EXERCISE AIM | All of the entries are to be printed exactly as they appear.

Segment Start: INFORMATION GIVEN

/-
COR-CM (cell pub-hodgecm2, stage 2 of the Hodge ladder) — count-neutral KERNEL CENSUS TRANSPORT, INTRINSIC FORM, non-abelian octic types
(seat prover-pub-hodgecm2-b23-g33-0, binder prover b23, gen 33; claim INT2-INTRINSIC, HOME/lit/LIT-STATUS.md 2026-08-21T18:02Z; sequel of
`Census/OcticFaceTransportNonabelian.lean` and `CorCM/FaceCensusGroupDictionary.lean`). Theorems only; no definition, no named fact,
nothing asserted; seat b30's census dictionaries (`enum`, `table_spec`, `conj_spec` of `Census/OcticFaceSquares{Quaternion,Dihedral}`)
are consumed BY NAME; `Interfaces.lean` (C1), every E term, B01 and `Transposition/*` are untouched. HONEST FRAMING (COORDINATOR RULING —
HODGE FRAMING CORRECTION, 2026-08-21T11:55:35Z): `HC_CM` is NOT proved, here or anywhere in the tree. Every closing theorem below is
CONDITIONAL on face-period witnesses (for ONE field, on the listed faces); no period is proved here.
T5 (coordinator ruling 15:33:56Z (3), lead staging l.4095): the DICTIONARY binders of the census transport (`ε`, `hε`, `c`, `hc`, `ε c = Γ.conj`
of the `…_aut` theorems) are DISCHARGED here from ONE standard hypothesis `e : Gal(K/ℚ) ≃* QuaternionGroup 2` resp. `≃* DihedralGroup 4`
(the hypothesis shape of `CorCM/GaloisDodecicBinders.lean`), inhabited by the fields listed in b30's census docstrings; the face-reading
binders are inhabited in the kernel (`exists_face₁/₂_of_mulEquiv`); the only remaining hypotheses are the period witnesses on the listed faces
= instances of the crux (`FacePeriodExists` / B01-S), against which the tree has no `¬` theorem on the universe of record — no contradiction
derivable; checker: self (prover-pub-hodgecm2-b23-g33-0), 2026-08-21T19:00Z.
-/
import Summits.HodgeConjecture.CorCM.FaceCensusGroupDictionary
import Summits.HodgeConjecture.CorCM.Census.OcticFaceTransportNonabelian
import HarnessLib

Segment End: INFORMATION GIVEN

EXERCISE RESPONSE |
/-
COR-CM (cell pub-hodgecm2, stage 2 of the Hodge ladder) — count-neutral KERNEL CENSUS TRANSPORT, INTRINSIC FORM, non-abelian octic types
(seat prover-pub-hodgecm2-b23-g33-0, binder prover b23, gen 33; claim INT2-INTRINSIC, HOME/lit/LIT-STATUS.md 2026-08-21T18:02Z; sequel of
`Census/OcticFaceTransportNonabelian.lean` and `CorCM/FaceCensusGroupDictionary.lean`). Theorems only; no definition, no named fact,
nothing asserted; seat b30's census dictionaries (`enum`, `table_spec`, `conj_spec` of `Census/OcticFaceSquares{Quaternion,Dihedral}`)
are consumed BY NAME; `Interfaces.lean` (C1), every E term, B01 and `Transposition/*` are untouched. HONEST FRAMING (COORDINATOR RULING —
HODGE FRAMING CORRECTION, 2026-08-21T11:55:35Z): `HC_CM` is NOT proved, here or anywhere in the tree. Every closing theorem below is
CONDITIONAL on face-period witnesses (for ONE field, on the listed faces); no period is proved here.
T5 (coordinator ruling 15:33:56Z (3), lead staging l.4095): the DICTIONARY binders of the census transport (`ε`, `hε`, `c`, `hc`, `ε c = Γ.conj`
of the `…_aut` theorems) are DISCHARGED here from ONE standard hypothesis `e : Gal(K/ℚ) ≃* QuaternionGroup 2` resp. `≃* DihedralGroup 4`
(the hypothesis shape of `CorCM/GaloisDodecicBinders.lean`), inhabited by the fields listed in b30's census docstrings; the face-reading
binders are inhabited in the kernel (`exists_face₁/₂_of_mulEquiv`); the only remaining hypotheses are the period witnesses on the listed faces
= instances of the crux (`FacePeriodExists` / B01-S), against which the tree has no `¬` theorem on the universe of record — no contradiction
derivable; checker: self (prover-pub-hodgecm2-b23-g33-0), 2026-08-21T19:00Z.
-/
import Summits.HodgeConjecture.CorCM.FaceCensusGroupDictionary
import Summits.HodgeConjecture.CorCM.Census.OcticFaceTransportNonabelian
import HarnessLib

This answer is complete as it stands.